Несмотря на хлипкую конструкцию – с четырех сторон стекло, основание из жести, – инкубатор оказался в целости и сохранности. Гебре сполоснул устройство из шланга, разогнал блох, прожарил на солнышке и помыл горячей водой. Прежде чем доставить инкубатор в спальню Хемы, Гхош еще и протер его спиртом. Как только он отошел в сторону, чтобы полюбоваться своим творением, Алмаз и Розина троекратно обошли инкубатор, громко цокая языками и чуть ли не плюясь.

– Чтобы отогнать сглаз, – пояснили они на амхарском, вытирая губы тыльной стороной ладони.

– Напомните мне, чтобы я ни в коем случае не приглашал вас в операционную, – сказал Гхош по-английски. – Хема?
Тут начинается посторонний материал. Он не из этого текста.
import Summits.QuantumFields.BalabanUV.Beta.FP.StepLawKHolds
import Summits.QuantumFields.BalabanUV.Beta.GAN24.StencilSlotSAllThree
import Summits.QuantumFields.BalabanUV.Beta.GAN24.WSlotT2Tables

/-!
# `BalabanUV.Beta.FP.RoadPinnedHolds` — road «FP» for binder row D1: THE ROAD's END, ITS (STEP) SOCKET AND THE SYMMETRY INHERITANCE WITH THE
# (CONV-C) SLOT ROWS DISCHARGED BY NAME (`d = 3`, every `Lc ≥ 2`, adopted units) — the S-slot for EVERY second-order table family, the W-slot for the
# PINNED Stage-B family `JsBalT2Of … ((Lc:ℝ)^(2*(3+1))) cB Tc (hB_base …) (hmix_an1 … hr)`; the K-side went in `FP.StepLawKHolds`

`RoadFromSlots` (gen 2) cut asym1's nine (CONV-C) binders of the road's END down to the S- and W-slot Cauchy rows; `StepLawKHolds` (gen 3) removed every K-side
binder for every `m`.  Row G-an2-4 has since delivered BY NAME, with NO hypothesis beyond `2 ≤ Lc` (and `r ∈ box (3+1) Lc`): the S-PAIR `(hS, hSall)` of
`JsBal0Of … W …` for EVERY table family `W` (`GAN24.StencilSlotSAllThree.hS_hSall_three`, gan24-p1 p209285, road «S3») and the W-PAIR `(hW, hWall)` for the PINNED
member `cE₂ := (Lc:ℝ)^(2*(3+1))` of an2's Stage-B family with an1's mixed table and the base border, `W := WbalOf 3 Lc cE cVH cΛ (T2Of 3 Lc cE cVH cΛ
((Lc:ℝ)^(2*(3+1))) cB Tc (vh₂S 3 Lc) (mixFFAt (toSite r) Lc)) (mixFFAt (toSite r) Lc)` (`GAN24.WSlotT2Tables.hW_hWall_three_an1_pinned`, gan24-p1-g5 p217017, road
«W3»).  §1 plugs the S-pair in for a GENERIC `W` (only the W-slot rows stay); §2 plugs both pairs in for the pinned family, packaged as an2's `BalabanStepW2.JsBalT2Of`
(`= JsBalOf … (WbalOf …) (CwOf …) (δwOf …) (δwOf_pos …) (WbalOf_loc₂ …)` by `rfl`) — the family of the closing sentence `d1Drift_iff_three_JsBalT2Of_pinned`.

RESULT (§2, the pinned family, `2 ≤ Lc`, `r ∈ box (3+1) Lc`): the wall family's one-loop kernel CONVERGES ENTRYWISE to the perfect one-step kernel
`TPerfOf Lc (KPerf …1) (SPerfOf … S 1) (WPerfOf … Wt 1)` given only the `m = 1` pins (`tendsto_TbalOf_JsBalT2Of_pinned`); the perfect one-step kernel inherits
(5.7) from an2's finite-`j` row hR ALONE and (5.9) from an1's finite-`j` row hW ALONE; and ROAD FP's END reads
`D1Drift Lc (JsBalT2Of …) N μ ν` ⟸ EXACTLY {hRj, hWj at finite `j` FOR THIS COMPOSITE FAMILY, the limit-currency class data of the free (j, m) jet families
`S`, `Wt` for `m ≥ 2`, the fixed-point Fubini identity `hfub` + `hDA` (leaf N2a), (SDF)∞ `hSDF` (leaf N2b), the leading-log asymptotics `hasym` (leaf N7)} — no
K-, S- or W-slot row, no (CONV-C) binder of any currency.

HONEST FRAMING (cell contract, verbatim): «discharging `BetaPertH` makes Bałaban's UV stability UNCONDITIONAL — a real constructive-QFT result; it is NOT the
continuum limit and NOT the Clay problem.»  THIS MODULE IS A COMPOSITION over tree ENDs; it proves no estimate.  The (P6) decision that the `BetaPertH` wall
LITERAL is the pinned member is an2's / the leads' ((W-L-2), ref2 r73) and is NOT made here; the rows `hRj` / `hWj` are being proved by an2 / an1 for the
RECURSIVE literal `JsRecWAtOf` (v2.26), NOT for this composite family (bridge = D1Tel, Q-G5-1 open) — here they are HYPOTHESES, displayed; N2a / N2b / N7 are
open leaves of road FP.  HEADLINE: «road FP's END for the pinned family needs nothing from row G-an2-4 any more» — NOT «D1 closed», NOT «G-an2-4 closed» (as
(CONV-C) for `G_k, H_k`), NOT BetaPertH, NOT continuum, NOT Clay; 0 wall binders instantiated at a value by this file; binders 0/4 (hW, hR, D1Tel, D1Rep).
Claim table `HOME/b2b-balaban-beta-d1-p3/LEAVES-FP.md` sub-row END-PINNED (unit `b2b-balaban-beta-d1-formalise-leaf-06`, gen 3).
HONEST DEPENDENCY (verbatim): «continuum YM on T⁴ ⇐ BetaPertH ∧ nine spine estimates (0/9 proved); BetaPertH ⇐ (D1) ∧ (D4) ∧ CAP+tail; G-an2-4 gates asym,
D1 and NE2/3/4.»
ABSOLUTE RULE (cell, verbatim): «No internally-minted statement may enter as a cited fact. Every hypothesis is either kernel-proved in this package or a verbatim
quotation of a PUBLISHED theorem with page reference.»  Nothing is cited; no `def`; every input is a tree theorem imported BY NAME; nothing of gan24-p1's,
an2's or this lineage's earlier files is restated.
-/

namespace Summit.QuantumFields.BalabanUV.Beta.FP.RoadPinnedHolds

open Filter Topology
open Literature.MathematicalPhysics.QuantumFieldTheory
open Literature.MathematicalPhysics.QuantumFieldTheory.Balaban1983to89
open Literature.MathematicalPhysics.QuantumFieldTheory.Balaban1983to89.Beta
open B12Beta (secondMoment)
open B12Normalization (stepBal)
open AffineAveraging (box toSite)
open DecimatedMomentSummable (AbsMoment₂)
open DressedMomentNormalisation (EKer dressedEntry)
open ExpKernelCalculus (MKer Decays VertexFamily₂)
open PolarizationSign (WardTransversal AxisReflectionCovariant)
open OneStepResolventKernel (Fib LocStencil)
open OneStepKernelFamily (KInvStep TbalOf flipK D1Drift)
open BalabanStepJetsSucc (JsBal0Of JsBalOf)
open BalabanStepW2 (WbalOf T2Of T2Of_loc CwOf δwOf δwOf_pos WbalOf_loc₂ JsBalT2Of)
open AveragingMixedJetTables (vh₂S mixFFAt)
open FlowStep FlowStepRuns DagBinding
open RemainderChain (RemainderConst)
open Summit.QuantumFields.BalabanUV.Beta.HessKerDressedUnits (unitK unitS unitW)
open Summit.QuantumFields.BalabanUV.Beta.MixedJetTablesPlug (hmix_an1)
open Summit.QuantumFields.BalabanUV.Beta.GAN24.CombesThomas (sfStep smStep)
open Summit.QuantumFields.BalabanUV.Beta.GAN24.StencilSlotOfE3 (one_le_of_two_le)
open Summit.QuantumFields.BalabanUV.Beta.GAN24.StencilSlotSAllThree (hS_hSall_three)
open Summit.QuantumFields.BalabanUV.Beta.GAN24.WSlotT2Tables (hB_base hW_hWall_three_an1_pinned)
open Summit.QuantumFields.BalabanUV.Beta.FP.PerfectObjectsT (KPerf SPerfOf WPerfOf TPerfOf fPerf)
open Summit.QuantumFields.BalabanUV.Beta.FP.TransportInfinityM (colOf)
open Summit.QuantumFields.BalabanUV.Beta.FP.SymmetryInheritHolds (tendsto_TbalOf_TPerfOf_one_holdsK axisReflectionCovariant_flipK_TPerfOf_one_holdsK
  wardTransversal_flipK_TPerfOf_one_holdsK)
open Summit.QuantumFields.BalabanUV.Beta.FP.StepLawKHolds (fPerf_succ_of_rows_holdsK d1Drift_JsBalOf_of_rows_bounded endpointExistence_of_rows_bounded)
А как же антисептика? Листер? Пастер? Ты в это больше не веришь?

– Не забывай, у меня послеродовой синдром, – весело ответила Хема. – Отогнать злых духов – куда важнее.
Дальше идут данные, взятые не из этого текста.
import Summits.QuantumAdvantage.QuantumAdvantage.Theorems.LinnikCubicClassGroupsDegreeOnePrimesEscapeLeastPrimeIdeal
import Literature.NumberTheory.GaloisRepresentations.SplitsCompletelyCriteria
import Literature.NumberTheory.LFunctions.GRHPrimeIdealCountLowerBound
import Mathlib.NumberTheory.NumberField.Discriminant.Different
import HarnessLib

/-!
# The least UNRAMIFIED degree-one prime in an ideal class, and the least completely split prime

Topic `Summits/QuantumAdvantage/QuantumAdvantage/Theorems`, cell B2b-1 (linnik-cubic), PART B (gen 6);
helper toward the crux `DegreeOnePrimesEscape` (stmt-QuantumAdvantage-11543) of route
`LinnikCubicClassGroups`.  HONEST FRAMING: the value of this file is a THEOREM (kernel-checked, GRH-free,
no hypothesis) — NOT summit progress.

PART A's unconditional class prime number theorem (`thetaClass_relative`, Thorner–Zaman Thm 1.4 for the
Hilbert class field with the Deuring–Heilbronn phenomenon, `…LeastPrimeIdeal.lean`) gave Linnik's theorem
for DEGREE-ONE prime ideals in ideal classes (`exists_degOnePrime_mem_class_absNorm_le`).  Here the primes
are in addition taken UNRAMIFIED over `ℚ` (`N𝔭 = p ∤ d_K`): the ramified degree-one primes have norm
`p ∣ d_K ≤ Q`, so there are at most `π_K(|d_K|) ≤ 2[K:ℚ]|d_K| ≤ 2Q²` of them
(`primeIdealCount_le_two_mul_finrank_mul`), far fewer than the `≫ x Q^{−6}/log x` degree-one primes of the
class below `x = Q^L`.  Consequences:

* `exists_unramifiedDegOnePrime_mem_class_absNorm_le` — for `n > 1` there is `L = L(n)` such that every
  ideal class of every number field `K` of degree `n` contains a prime `𝔭` with `N𝔭 = p` prime,
  `p ∤ d_K`, `N𝔭 ≤ Q^L` (`Q = |d_K| nⁿ`);
* `exists_splitsCompletely_le` — **the least completely split prime**: for `n > 1` there is `L(n)`
  such that for every GALOIS number field `K/ℚ` of degree `n` some prime `p ≤ Q^L` splits completely in
  `K` (below an unramified degree-one prime the rational prime splits completely in a Galois field,
  `Literature.NumberTheory.GaloisRepresentations.splitsCompletely_absNorm_of_prime_absNorm`), and
  `exists_splitsCompletely_le_discr` — the same with `p ≤ |d_K|^{L}`.  (Lagarias–Montgomery–Odlyzko 1979
  give `p ≤ |d_K|^{c}` with an ABSOLUTE `c`; here `L` depends on the degree, but the proof is the
  kernel-checked class-field-free one of this cell.)

References: J. C. Lagarias, H. L. Montgomery, A. M. Odlyzko, *A bound for the least prime ideal in the
Chebotarev density theorem*, Invent. Math. 54 (1979) 271–296 [LagariasMontgomeryOdlyzko1979];
A. Weiss, J. reine angew. Math. 338 (1983), Thm. 5.2 [Weiss1983]; J. Thorner, A. Zaman, Algebra Number
Theory 13 (2019), Thm. 1.4 [ThornerZaman2019].
-/

noncomputable section

open Complex Real MeasureTheory Set Filter Topology
open scoped NumberField nonZeroDivisors

namespace Summit.QuantumAdvantage.QuantumAdvantage.Theorems.DegreeOnePrimesEscape

open Literature.NumberTheory.LFunctions Literature.NumberTheory.LFunctions.NumberField
  Literature.NumberTheory.LFunctions.AbelianDensity

/-! ### Ramified degree-one primes are few -/

/-- A prime ideal of prime norm `p` dividing the discriminant has norm `≤ |d_K|`; hence the degree-one
primes of a class whose norm divides `d_K` are among the prime ideals of norm `≤ |d_K|`. [folklore] -/
theorem ramifiedDegOne_subset_primeIdealsLE (K : Type) [Field K] [NumberField K] (C : ClassGroup (𝓞 K))
    (x : ℝ) :
    {P : Ideal (𝓞 K) | (Ideal.absNorm P).Prime ∧ (Ideal.absNorm P : ℝ) ≤ x ∧
        (∃ hP : P ∈ (Ideal (𝓞 K))⁰, ClassGroup.mk0 ⟨P, hP⟩ = C) ∧
        ((Ideal.absNorm P : ℤ) ∣ NumberField.discr K)} ⊆
      primeIdealsLE K ((NumberField.discr K).natAbs : ℝ) := by
  rintro P ⟨hprime, -, -, hdvd⟩
  refine ⟨Ideal.isPrime_of_irreducible_absNorm hprime, ?_, ?_⟩
  · intro h; rw [h, Ideal.absNorm_bot] at hprime; exact Nat.not_prime_zero hprime
  · have hd0 : (NumberField.discr K).natAbs ≠ 0 := Int.natAbs_ne_zero.mpr (NumberField.discr_ne_zero K)
    have h1 : Ideal.absNorm P ∣ (NumberField.discr K).natAbs := Int.natCast_dvd.mp hdvd
    exact_mod_cast Nat.le_of_dvd (Nat.pos_of_ne_zero hd0) h1

/-- **The ramified degree-one primes of a class number at most `2[K:ℚ]·|d_K|`.** [folklore] -/
theorem ncard_ramifiedDegOne_le (K : Type) [Field K] [NumberField K] (C : ClassGroup (𝓞 K)) (x : ℝ) :
    (Set.ncard {P : Ideal (𝓞 K) | (Ideal.absNorm P).Prime ∧ (Ideal.absNorm P : ℝ) ≤ x ∧
        (∃ hP : P ∈ (Ideal (𝓞 K))⁰, ClassGroup.mk0 ⟨P, hP⟩ = C) ∧
        ((Ideal.absNorm P : ℤ) ∣ NumberField.discr K)} : ℝ) ≤
      2 * Module.finrank ℚ K * ((NumberField.discr K).natAbs : ℝ) := by
  have hsub := ramifiedDegOne_subset_primeIdealsLE K C x
  have h1 : (Set.ncard {P : Ideal (𝓞 K) | (Ideal.absNorm P).Prime ∧ (Ideal.absNorm P : ℝ) ≤ x ∧
        (∃ hP : P ∈ (Ideal (𝓞 K))⁰, ClassGroup.mk0 ⟨P, hP⟩ = C) ∧
        ((Ideal.absNorm P : ℤ) ∣ NumberField.discr K)} : ℝ) ≤
      primeIdealCount K ((NumberField.discr K).natAbs : ℝ) := by
    exact_mod_cast Set.ncard_le_ncard hsub (finite_primeIdealsLE K _)
  exact h1.trans (primeIdealCount_le_two_mul_finrank_mul K (Nat.cast_nonneg _))

/-- Splitting the degree-one primes of a class below `x` into unramified and ramified ones:
`#deg-1 ≤ #(deg-1, p ∤ d_K) + #(deg-1, p ∣ d_K)`. [folklore] -/
theorem degOneClassCount_le_unramified_add (K : Type) [Field K] [NumberField K]
    (C : ClassGroup (𝓞 K)) (x : ℝ) :
    (degOneClassCount K C x : ℝ) ≤
      Set.ncard {P : Ideal (𝓞 K) | (Ideal.absNorm P).Prime ∧ (Ideal.absNorm P : ℝ) ≤ x ∧
        (∃ hP : P ∈ (Ideal (𝓞 K))⁰, ClassGroup.mk0 ⟨P, hP⟩ = C) ∧
        ¬ ((Ideal.absNorm P : ℤ) ∣ NumberField.discr K)} +
      Set.ncard {P : Ideal (𝓞 K) | (Ideal.absNorm P).Prime ∧ (Ideal.absNorm P : ℝ) ≤ x ∧
        (∃ hP : P ∈ (Ideal (𝓞 K))⁰, ClassGroup.mk0 ⟨P, hP⟩ = C) ∧
        ((Ideal.absNorm P : ℤ) ∣ NumberField.discr K)} := by
  rw [degOneClassCount]
  have hunion : {P : Ideal (𝓞 K) | (Ideal.absNorm P).Prime ∧ (Ideal.absNorm P : ℝ) ≤ x ∧
        ∃ hP : P ∈ (Ideal (𝓞 K))⁰, ClassGroup.mk0 ⟨P, hP⟩ = C} ⊆
      {P : Ideal (𝓞 K) | (Ideal.absNorm P).Prime ∧ (Ideal.absNorm P : ℝ) ≤ x ∧
        (∃ hP : P ∈ (Ideal (𝓞 K))⁰, ClassGroup.mk0 ⟨P, hP⟩ = C) ∧
        ¬ ((Ideal.absNorm P : ℤ) ∣ NumberField.discr K)} ∪
      {P : Ideal (𝓞 K) | (Ideal.absNorm P).Prime ∧ (Ideal.absNorm P : ℝ) ≤ x ∧
        (∃ hP : P ∈ (Ideal (𝓞 K))⁰, ClassGroup.mk0 ⟨P, hP⟩ = C) ∧
        ((Ideal.absNorm P : ℤ) ∣ NumberField.discr K)} := by
    rintro P ⟨h1, h2, h3⟩
    by_cases h : ((Ideal.absNorm P : ℤ) ∣ NumberField.discr K)
    · exact Or.inr ⟨h1, h2, h3, h⟩
    · exact Or.inl ⟨h1, h2, h3, h⟩
  have hfin : ({P : Ideal (𝓞 K) | (Ideal.absNorm P).Prime ∧ (Ideal.absNorm P : ℝ) ≤ x ∧
        (∃ hP : P ∈ (Ideal (𝓞 K))⁰, ClassGroup.mk0 ⟨P, hP⟩ = C) ∧
        ¬ ((Ideal.absNorm P : ℤ) ∣ NumberField.discr K)} ∪
      {P : Ideal (𝓞 K) | (Ideal.absNorm P).Prime ∧ (Ideal.absNorm P : ℝ) ≤ x ∧
        (∃ hP : P ∈ (Ideal (𝓞 K))⁰, ClassGroup.mk0 ⟨P, hP⟩ = C) ∧
        ((Ideal.absNorm P : ℤ) ∣ NumberField.discr K)}).Finite := by
    refine ((Ideal.finite_setOf_absNorm_le (S := 𝓞 K) ⌊x⌋₊).subset ?_)
    rintro P (⟨h1, h2, -⟩ | ⟨h1, h2, -⟩) <;>
      exact Nat.le_floor h2
  have h := Set.ncard_le_ncard hunion hfin
  have h2 := Set.ncard_union_le
    {P : Ideal (𝓞 K) | (Ideal.absNorm P).Prime ∧ (Ideal.absNorm P : ℝ) ≤ x ∧
        (∃ hP : P ∈ (Ideal (𝓞 K))⁰, ClassGroup.mk0 ⟨P, hP⟩ = C) ∧
        ¬ ((Ideal.absNorm P : ℤ) ∣ NumberField.discr K)}
    {P : Ideal (𝓞 K) | (Ideal.absNorm P).Prime ∧ (Ideal.absNorm P : ℝ) ≤ x ∧
        (∃ hP : P ∈ (Ideal (𝓞 K))⁰, ClassGroup.mk0 ⟨P, hP⟩ = C) ∧
        ((Ideal.absNorm P : ℤ) ∣ NumberField.discr K)}
  exact_mod_cast h.trans h2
Спеленутые близнецы лежали в инкубаторе двумя личинками, на головах чепчики, только морщинистые личики и видны. Как бы далеко друг от друга ни клала малышей Хема, возвращаясь, она неизменно заставала их лицом к лицу в положении У головы соприкасаются. Так они лежали в утробе.

Порой по ночам, заступив на свою вахту у детской кроватки, усталый и сонный, Гхош говорил себе: «Зачем ты здесь? Стала бы она так стараться ради тебя? Снова ты поддался ее чарам, придурок! И когда наконец ты скажешь ей нужные слова?»

Гхош решил: вот наладится у Шивы дыхание – и уеду. Насколько он знал Хему, как только его помощь ей станет не нужна, все вернется на круги своя. Да еще неясно, какие последствия возымеет визит Харриса, будут ли хьюстонские баптисты по-прежнему давать деньги. Матушка на этот счет не высказывалась.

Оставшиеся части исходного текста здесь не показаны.